import Summits.Ventures.PercRepro.RankLevelSetExplicitMultArithB

/-!
# PercRepro — THE ARITHMETIC OF THEOREM P⁗′, PART A: THE LINEAR-EXPONENT THRESHOLD `Tlin q = 20·q·2^q`, THE
DOUBLING LEMMA AND THE TAIL UNDER LEMMA T_k (p9, S4)

`proofs/SUBCLAIM-S4-p9.md` §S4.2⁗. THEOREM P⁗ (`RankLevelSetExplicitMult`) has the threshold `q·2^{⌈5q/4⌉+2} + 5q·2^{q+2}`;
its exponent `5/4` comes from the `k ≥ 5` circuit counts `s_k ≤ C(d+k−1, k)` (one power of `d` more than Lemma T / T4
give at `k = 3, 4`). LEMMA T_k (`RankLevelSetCircuitCountSparse`: on the `e`-free core `s_k ≤ 2^{k−1}·C(d+k−2, k−1)`)
removes that power: with the DOUBLING LEMMA `2^j·C(m, j) ≤ C(2m, j)` the tail becomes
`Σ_{k ∈ [5, q+1]} 2^{k−1}·C(d+k−2, k−1)·C(n, q+1−k) ≤ C(2d+2q−2, 4)·C(2d+2q−6+n, q−4)` (`tail_sum_le_sparse`), a
degree-`4` factor in `d` in place of `C(d+q, 5)`, and the `(S5)` term needs only `p ≳ 6.4·q·2^q`. The whole chain then
holds from `Tlin q := 20·q·2^q` (`(S3)` in regime (ii) needs `18q·2^q`): the explicit threshold has the SHAPE of the
per-level ladders (`≈ 1.4·(q+1)·2^{q−1}` at `q ≤ 10`), `Tlin 7 = 17 920`, `Tlin 8 = 40 960`, `Tlin 10 = 204 800`,
`Tlin 20 ≈ 4.2·10^8`. Axioms: standard.
-/

namespace PercRepro

namespace ThmN

namespace Explicit

/-- **The linear-exponent threshold** `Tlin q = 20·q·2^q`. -/
def Tlin (q : ℕ) : ℕ := 20 * q * 2 ^ q

/-- The regime thresholds below `Tlin q` (`q ≥ 4`): `N₁ q`, `16q·2^q`, `3(2q + 2^q) + 5`, `6(q+2)·2^q`, `q + 3`. -/
theorem Tlin_bounds (q : ℕ) (hq : 4 ≤ q) :
    2 ^ (q + 1) + 2 * q ^ 2 + 4 * q + 4 ≤ Tlin q ∧ 16 * q * 2 ^ q ≤ Tlin q ∧ 3 * (2 * q + 2 ^ q) + 5 ≤ Tlin q ∧
      6 * (q + 2) * 2 ^ q ≤ Tlin q ∧ q + 3 ≤ Tlin q := by
  unfold Tlin
  have hx := succ_le_two_pow q
  have h1 : 2 ^ (q + 1) = 2 * 2 ^ q := by rw [pow_add]; ring
  rw [h1]
  refine ⟨?_, ?_, ?_, ?_, ?_⟩ <;> nlinarith

/-- `Tlin` grows: `Tlin q + 1 ≤ Tlin (q + 1)`. -/
theorem Tlin_succ_le (q : ℕ) : Tlin q + 1 ≤ Tlin (q + 1) := by
  unfold Tlin
  have h1 : 2 ^ (q + 1) = 2 * 2 ^ q := by rw [pow_add]; ring
  have h2 : 1 ≤ 2 ^ q := Nat.one_le_two_pow
  rw [h1]
  nlinarith

/-- `p ≥ Tlin q` gives `p² ≥ 400q²x²`, `p³ ≥ 8000q³x³`, `p⁴ ≥ 160000q⁴x⁴` (`x = 2^q`) and `p ≥ 1`. -/
theorem p_lin_bounds (q p : ℕ) (hq : 4 ≤ q) (hp : Tlin q ≤ p) :
    400 * q ^ 2 * (2 ^ q) ^ 2 ≤ p ^ 2 ∧ 8000 * q ^ 3 * (2 ^ q) ^ 3 ≤ p ^ 3 ∧
      160000 * q ^ 4 * (2 ^ q) ^ 4 ≤ p ^ 4 ∧ 1 ≤ p := by
  have h : 20 * q * 2 ^ q ≤ p := hp
  refine ⟨?_, ?_, ?_, ?_⟩
  · calc 400 * q ^ 2 * (2 ^ q) ^ 2 = (20 * q * 2 ^ q) ^ 2 := by ring
      _ ≤ p ^ 2 := Nat.pow_le_pow_left h 2
  · calc 8000 * q ^ 3 * (2 ^ q) ^ 3 = (20 * q * 2 ^ q) ^ 3 := by ring
      _ ≤ p ^ 3 := Nat.pow_le_pow_left h 3
  · calc 160000 * q ^ 4 * (2 ^ q) ^ 4 = (20 * q * 2 ^ q) ^ 4 := by ring
      _ ≤ p ^ 4 := Nat.pow_le_pow_left h 4
  · have : 1 ≤ 2 ^ q := Nat.one_le_two_pow
    nlinarith

/-- **The doubling lemma**: `2^j·C(m, j) ≤ C(2m, j)` (termwise `(2m − i)/(m − i) ≥ 2`). -/
theorem two_pow_mul_choose_le_choose_two_mul (m : ℕ) : ∀ j, 2 ^ j * m.choose j ≤ (2 * m).choose j := by
  intro j
  induction j with
  | zero => simp
  | succ j ih =>
    rcases Nat.lt_or_ge m (j + 1) with hlt | hge
    · rw [Nat.choose_eq_zero_of_lt hlt]; simp
    · have h1 := Nat.choose_succ_right_eq (2 * m) j
      have h2 := Nat.choose_succ_right_eq m j
      have hpos : 0 < j + 1 := Nat.succ_pos j
      apply Nat.le_of_mul_le_mul_right _ hpos
      calc 2 ^ (j + 1) * m.choose (j + 1) * (j + 1) = 2 ^ j * 2 * (m.choose (j + 1) * (j + 1)) := by ring
        _ = 2 ^ j * 2 * (m.choose j * (m - j)) := by rw [h2]
        _ = 2 ^ j * m.choose j * (2 * (m - j)) := by ring
        _ ≤ (2 * m).choose j * (2 * m - j) := Nat.mul_le_mul ih (by omega)
        _ = (2 * m).choose (j + 1) * (j + 1) := h1.symm

/-- `C(a, j) ≤ C(a, 4)·C(a − 4, j − 4)` for `j ≥ 4`. -/
theorem choose_le_choose_four_mul (a j : ℕ) (hj : 4 ≤ j) :
    a.choose j ≤ a.choose 4 * (a - 4).choose (j - 4) := by
  have hm := Nat.choose_mul (n := a) (k := j) (s := 4) hj
  have hpos : 1 ≤ j.choose 4 := Nat.choose_pos hj
  calc a.choose j ≤ a.choose j * j.choose 4 := Nat.le_mul_of_pos_right _ hpos
    _ = a.choose 4 * (a - 4).choose (j - 4) := hm

/-- **The tail under LEMMA T_k**: for `q ≥ 4`,
`Σ_{k ∈ [5, q+1]} 2^{k−1}·C(d+k−2, k−1)·C(n, q+1−k) ≤ C(2d+2q−2, 4)·C(2d+2q−6+n, q−4)`. -/
theorem tail_sum_le_sparse (q d n : ℕ) (hq : 4 ≤ q) :
    ∑ k ∈ Finset.Icc 5 (q + 1), 2 ^ (k - 1) * (d + k - 2).choose (k - 1) * n.choose (q + 1 - k) ≤
      (2 * d + 2 * q - 2).choose 4 * (2 * d + 2 * q - 6 + n).choose (q - 4) := by
  have h1 : ∀ k ∈ Finset.Icc 5 (q + 1), 2 ^ (k - 1) * (d + k - 2).choose (k - 1) * n.choose (q + 1 - k) ≤
      (2 * d + 2 * q - 2).choose 4 * ((2 * d + 2 * q - 6).choose (k - 5) * n.choose (q + 1 - k)) := by
    intro k hk
    rw [Finset.mem_Icc] at hk
    have ha : 2 ^ (k - 1) * (d + k - 2).choose (k - 1) ≤ (2 * (d + k - 2)).choose (k - 1) :=
      two_pow_mul_choose_le_choose_two_mul (d + k - 2) (k - 1)
    have hb : (2 * (d + k - 2)).choose (k - 1) ≤ (2 * d + 2 * q - 2).choose (k - 1) :=
      Nat.choose_le_choose (k - 1) (by omega)
    have hc := choose_le_choose_four_mul (2 * d + 2 * q - 2) (k - 1) (by omega)
    rw [show 2 * d + 2 * q - 2 - 4 = 2 * d + 2 * q - 6 by omega, show k - 1 - 4 = k - 5 by omega] at hc
    calc 2 ^ (k - 1) * (d + k - 2).choose (k - 1) * n.choose (q + 1 - k)
        ≤ ((2 * d + 2 * q - 2).choose 4 * (2 * d + 2 * q - 6).choose (k - 5)) * n.choose (q + 1 - k) :=
          Nat.mul_le_mul_right _ ((ha.trans hb).trans hc)
      _ = _ := by ring
  refine (Finset.sum_le_sum h1).trans ?_
  rw [← Finset.mul_sum]
  apply le_of_eq
  congr 1
  rw [Nat.add_choose_eq, Finset.Nat.sum_antidiagonal_eq_sum_range_succ_mk]
  rw [show Finset.Icc 5 (q + 1) = Finset.image (fun i => 5 + i) (Finset.range (q - 4).succ) from ?_]
  · rw [Finset.sum_image (fun a _ b _ h => by omega)]
    apply Finset.sum_congr rfl
    intro i _
    rw [show 5 + i - 5 = i by omega, show q + 1 - (5 + i) = q - 4 - i by omega]
  · ext k
    simp only [Finset.mem_Icc, Finset.mem_image, Finset.mem_range]
    constructor
    · intro hk
      exact ⟨k - 5, by omega, by omega⟩
    · rintro ⟨i, hi, rfl⟩
      omega

/-- `24·C(a, 4) ≤ a^4`. -/
theorem choose_four_mul_le (a : ℕ) : 24 * a.choose 4 ≤ a ^ 4 := by
  have h1 := Nat.descFactorial_eq_factorial_mul_choose a 4
  have h2 := Nat.descFactorial_le_pow a 4
  rw [h1] at h2
  simpa [Nat.factorial] using h2

/-- **(S5′) the tail term under LEMMA T_k**:
`192·2^q·C(2d+2q−2, 4)·C(2d+2q−6+(p+d), q−4) ≤ 10·μ·C(p+q, q)` for `p ≥ Tlin q`, `μ = min (2^{q−1} − q) d`. -/
theorem small_five_bound_lin (q d p μ : ℕ) (hq : 4 ≤ q) (hd1 : q + 1 ≤ d) (hd2 : d ≤ q + 2 ^ q)
    (hp : Tlin q ≤ p) (hμ : μ = min (2 ^ (q - 1) - q) d) :
    192 * 2 ^ q * ((2 * d + 2 * q - 2).choose 4 * (2 * d + 2 * q - 6 + (p + d)).choose (q - 4)) ≤
      10 * μ * (p + q).choose q := by
  obtain ⟨hy, hz, hqy, hqz⟩ := two_pow_facts q hq
  obtain ⟨-, -, hp4, hp1⟩ := p_lin_bounds q p hq hp
  obtain ⟨-, h16, -, -, -⟩ := Tlin_bounds q hq
  have hx := succ_le_two_pow q
  have h2 : (2 * d + 2 * q - 6 + (p + d)).choose (q - 4) ≤ 2 * (p + q).choose (q - 4) := by
    have hside : 2 * (q - 4) * (3 * d + q - 7 + 1) ≤ 16 * q * 2 ^ q := by
      have := Nat.mul_le_mul (show q - 4 ≤ q by omega) (show 3 * d + q - 7 + 1 ≤ 8 * 2 ^ q by omega)
      nlinarith
    have := choose_le_two_mul_choose (q - 4) (3 * d + q - 7) (p + 4) (by have := h16.trans hp; omega)
    rwa [show p + 4 + (q - 4) + 1 + (3 * d + q - 7) = 2 * d + 2 * q - 6 + (p + d) by omega,
      show p + 4 + (q - 4) = p + q by omega] at this
  have hdown := four_down p q hq
  have h24 := choose_four_mul_le (2 * d + 2 * q - 2)
  have hkey : 384 * 2 ^ q * (2 * d + 2 * q - 2).choose 4 * (q * (q - 1) * (q - 2) * (q - 3)) ≤ 10 * μ * p ^ 4 := by
    have hq1 : q * (q - 1) * (q - 2) * (q - 3) ≤ q ^ 4 := by
      calc q * (q - 1) * (q - 2) * (q - 3) ≤ q * q * q * q :=
            Nat.mul_le_mul (Nat.mul_le_mul (Nat.mul_le_mul le_rfl (Nat.sub_le q 1)) (Nat.sub_le q 2)) (Nat.sub_le q 3)
        _ = q ^ 4 := by ring
    -- `128·x·(d+q)^4·q^4 ≤ 5·μ·p^4` suffices (multiply by `24`; `(2d+2q−2)^4 ≤ (2(d+q))^4 = 16(d+q)^4`)
    suffices hs : 128 * 2 ^ q * (d + q) ^ 4 * q ^ 4 ≤ 5 * μ * p ^ 4 by
      have hpow : (2 * d + 2 * q - 2) ^ 4 ≤ 16 * (d + q) ^ 4 := by
        calc (2 * d + 2 * q - 2) ^ 4 ≤ (2 * (d + q)) ^ 4 := Nat.pow_le_pow_left (by omega) 4
          _ = 16 * (d + q) ^ 4 := by ring
      have e : 24 * (384 * 2 ^ q * (2 * d + 2 * q - 2).choose 4 * (q * (q - 1) * (q - 2) * (q - 3))) ≤
          24 * (10 * μ * p ^ 4) := by
        calc 24 * (384 * 2 ^ q * (2 * d + 2 * q - 2).choose 4 * (q * (q - 1) * (q - 2) * (q - 3)))
            = 384 * 2 ^ q * (24 * (2 * d + 2 * q - 2).choose 4) * (q * (q - 1) * (q - 2) * (q - 3)) := by ring
          _ ≤ 384 * 2 ^ q * (16 * (d + q) ^ 4) * q ^ 4 :=
              Nat.mul_le_mul (Nat.mul_le_mul_left _ (h24.trans hpow)) hq1
          _ = 48 * (128 * 2 ^ q * (d + q) ^ 4 * q ^ 4) := by ring
          _ ≤ 48 * (5 * μ * p ^ 4) := Nat.mul_le_mul_left _ hs
          _ = 24 * (10 * μ * p ^ 4) := by ring
      omega
    rcases le_total d (2 ^ (q - 1) - q) with hc | hc
    · -- regime (i): `μ = d`, `d + q ≤ 2^{q−1}`, `d + q ≤ 2d`: `(d+q)^4 ≤ (2^{q−1})^3·2d`
      rw [hμ, min_eq_right hc]
      have hdq : d + q ≤ 2 ^ (q - 1) := by omega
      have h3 : (d + q) ^ 3 ≤ (2 ^ (q - 1)) ^ 3 := Nat.pow_le_pow_left hdq 3
      calc 128 * 2 ^ q * (d + q) ^ 4 * q ^ 4 = 128 * 2 ^ q * ((d + q) ^ 3 * (d + q)) * q ^ 4 := by ring
        _ ≤ 128 * 2 ^ q * ((2 ^ (q - 1)) ^ 3 * (2 * d)) * q ^ 4 :=
            Nat.mul_le_mul_right _ (Nat.mul_le_mul_left _ (Nat.mul_le_mul h3 (by omega)))
        _ = 32 * (2 ^ q * (2 * 2 ^ (q - 1)) ^ 3) * d * q ^ 4 := by ring
        _ = 32 * (d * q ^ 4 * (2 ^ q) ^ 4) := by rw [hy]; ring
        _ ≤ 800000 * (d * q ^ 4 * (2 ^ q) ^ 4) := Nat.mul_le_mul_right _ (by norm_num)
        _ = 5 * d * (160000 * q ^ 4 * (2 ^ q) ^ 4) := by ring
        _ ≤ 5 * d * p ^ 4 := Nat.mul_le_mul_left _ hp4
    · -- regime (ii): `μ ≥ 2^{q−2}`, `d + q ≤ 2^{q+1}`
      rw [hμ, min_eq_left hc]
      have hμz : 2 ^ (q - 2) ≤ 2 ^ (q - 1) - q := by omega
      have hdq : d + q ≤ 2 * 2 ^ q := by omega
      have h4 : (d + q) ^ 4 ≤ (2 * 2 ^ q) ^ 4 := Nat.pow_le_pow_left hdq 4
      calc 128 * 2 ^ q * (d + q) ^ 4 * q ^ 4 ≤ 128 * 2 ^ q * (2 * 2 ^ q) ^ 4 * q ^ 4 :=
            Nat.mul_le_mul_right _ (Nat.mul_le_mul_left _ h4)
        _ = 8192 * (2 ^ (q - 2) * q ^ 4 * (2 ^ q) ^ 4) := by rw [← hz]; ring
        _ ≤ 800000 * (2 ^ (q - 2) * q ^ 4 * (2 ^ q) ^ 4) := Nat.mul_le_mul_right _ (by norm_num)
        _ = 5 * 2 ^ (q - 2) * (160000 * q ^ 4 * (2 ^ q) ^ 4) := by ring
        _ ≤ 5 * 2 ^ (q - 2) * p ^ 4 := Nat.mul_le_mul_left _ hp4
        _ ≤ 5 * (2 ^ (q - 1) - q) * p ^ 4 := Nat.mul_le_mul_right _ (Nat.mul_le_mul_left _ hμz)
  have hpos : 0 < p ^ 4 := by positivity
  apply Nat.le_of_mul_le_mul_right _ hpos
  calc 192 * 2 ^ q * ((2 * d + 2 * q - 2).choose 4 * (2 * d + 2 * q - 6 + (p + d)).choose (q - 4)) * p ^ 4
      ≤ 192 * 2 ^ q * ((2 * d + 2 * q - 2).choose 4 * (2 * (p + q).choose (q - 4))) * p ^ 4 :=
        Nat.mul_le_mul_right _ (Nat.mul_le_mul_left _ (Nat.mul_le_mul_left _ h2))
    _ = 384 * 2 ^ q * (2 * d + 2 * q - 2).choose 4 * (p ^ 4 * (p + q).choose (q - 4)) := by ring
    _ ≤ 384 * 2 ^ q * (2 * d + 2 * q - 2).choose 4 * (q * (q - 1) * (q - 2) * (q - 3) * (p + q).choose q) :=
        Nat.mul_le_mul_left _ hdown
    _ = (384 * 2 ^ q * (2 * d + 2 * q - 2).choose 4 * (q * (q - 1) * (q - 2) * (q - 3))) * (p + q).choose q := by
        ring
    _ ≤ (10 * μ * p ^ 4) * (p + q).choose q := Nat.mul_le_mul_right _ hkey
    _ = 10 * μ * (p + q).choose q * p ^ 4 := by ring

end Explicit

end ThmN

end PercRepro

#### Problem requirements:
Copy out the line holding "p ^ 4 := by ring" along with all lines after it through the end of the entries, exactly and only these.

#### Exercise result:
    _ = 10 * μ * (p + q).choose q * p ^ 4 := by ring

end Explicit

end ThmN

end PercRepro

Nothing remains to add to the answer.